import Literature.AlgebraicGeometry.Resolution.QuasiProjectiveResolution
import Mathlib.AlgebraicGeometry.Morphisms.Proper
import HarnessLib

/-!
# Transport step for the crux `FrobeniusLadder.FRationalResolution` (line `Sketch`)

Stub `stub_transport` of the skeleton `Sketch` for crux stmt-ResolutionOfSingularities-15317: if every
separated finite-type `k`-scheme whose stalks satisfy the crux's F-rational clause (every stalk a
domain in which every ideal generated by a system of parameters is tightly closed, inline form) has a
resolution of singularities, then every separated finite-type `X/k` admitting an F-rational proper
birational model `π : X' → X` has one. The model `X'` is again separated of finite type over `k`
through `π ≫ f` (`π` proper: separated, universally closed hence quasi-compact, locally of finite
type; all three classes are stable under composition), and proper birational morphisms transport
resolutions (`Literature.AlgebraicGeometry.Resolution.Scheme.HasResolution.of_isBirational`).
-/

set_option linter.dupNamespace false

noncomputable section

open CategoryTheory AlgebraicGeometry TopologicalSpace Literature.AlgebraicGeometry.Resolution

namespace Summit.ResolutionOfSingularities.ResolutionOfSingularities.Theorems.FRationalResolution.Transport

/-- TRANSPORT: if every separated finite-type `k`-scheme whose stalks satisfy the crux's F-rational
clause has a resolution, then every separated finite-type `X/k` admitting an F-rational proper
birational model has one (`Scheme.HasResolution.of_isBirational`; the model is separated of finite
type over `k` through `π ≫ f`, `π` proper). -/
theorem stub_transport (p : ℕ) (k : Type) [Field k] (X : Scheme.{0}) (f : X ⟶ Spec (.of k))
    [IsSeparated f] [LocallyOfFiniteType f] [QuasiCompact f]
    (hcore : ∀ (X' : Scheme.{0}) (g : X' ⟶ Spec (.of k)), IsSeparated g → LocallyOfFiniteType g →
      QuasiCompact g →
      (∀ x : X', IsDomain (X'.presheaf.stalk x) ∧ ∀ d : ℕ, ringKrullDim (X'.presheaf.stalk x) = d →
        ∀ s : Fin d → X'.presheaf.stalk x, (Ideal.span (Set.range s)).radical.IsMaximal →
        ∀ y c : X'.presheaf.stalk x, c ≠ 0 →
        (∀ e : ℕ, c * y ^ p ^ e ∈ Ideal.span ((fun z : X'.presheaf.stalk x => z ^ p ^ e) ''
          (Ideal.span (Set.range s) : Set (X'.presheaf.stalk x)))) → y ∈ Ideal.span (Set.range s)) →
      Scheme.HasResolution X')
    (hmodel : ∃ (X' : Scheme.{0}) (π : X' ⟶ X), IsProper π ∧ IsBirational π ∧
      ∀ x : X', IsDomain (X'.presheaf.stalk x) ∧ ∀ d : ℕ, ringKrullDim (X'.presheaf.stalk x) = d →
        ∀ s : Fin d → X'.presheaf.stalk x, (Ideal.span (Set.range s)).radical.IsMaximal →
        ∀ y c : X'.presheaf.stalk x, c ≠ 0 →
        (∀ e : ℕ, c * y ^ p ^ e ∈ Ideal.span ((fun z : X'.presheaf.stalk x => z ^ p ^ e) ''
          (Ideal.span (Set.range s) : Set (X'.presheaf.stalk x)))) → y ∈ Ideal.span (Set.range s)) :
    Scheme.HasResolution X := by
  obtain ⟨X', π, hπ, hbir, hFR⟩ := hmodel
  haveI := hπ
  exact Scheme.HasResolution.of_isBirational π hbir
    (hcore X' (π ≫ f) inferInstance inferInstance inferInstance hFR)

end Summit.ResolutionOfSingularities.ResolutionOfSingularities.Theorems.FRationalResolution.Transport

end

- _Work to complete_
Across the records, count the lines holding the string "QuasiCompact". Give the number and stop.

- _Your response_
2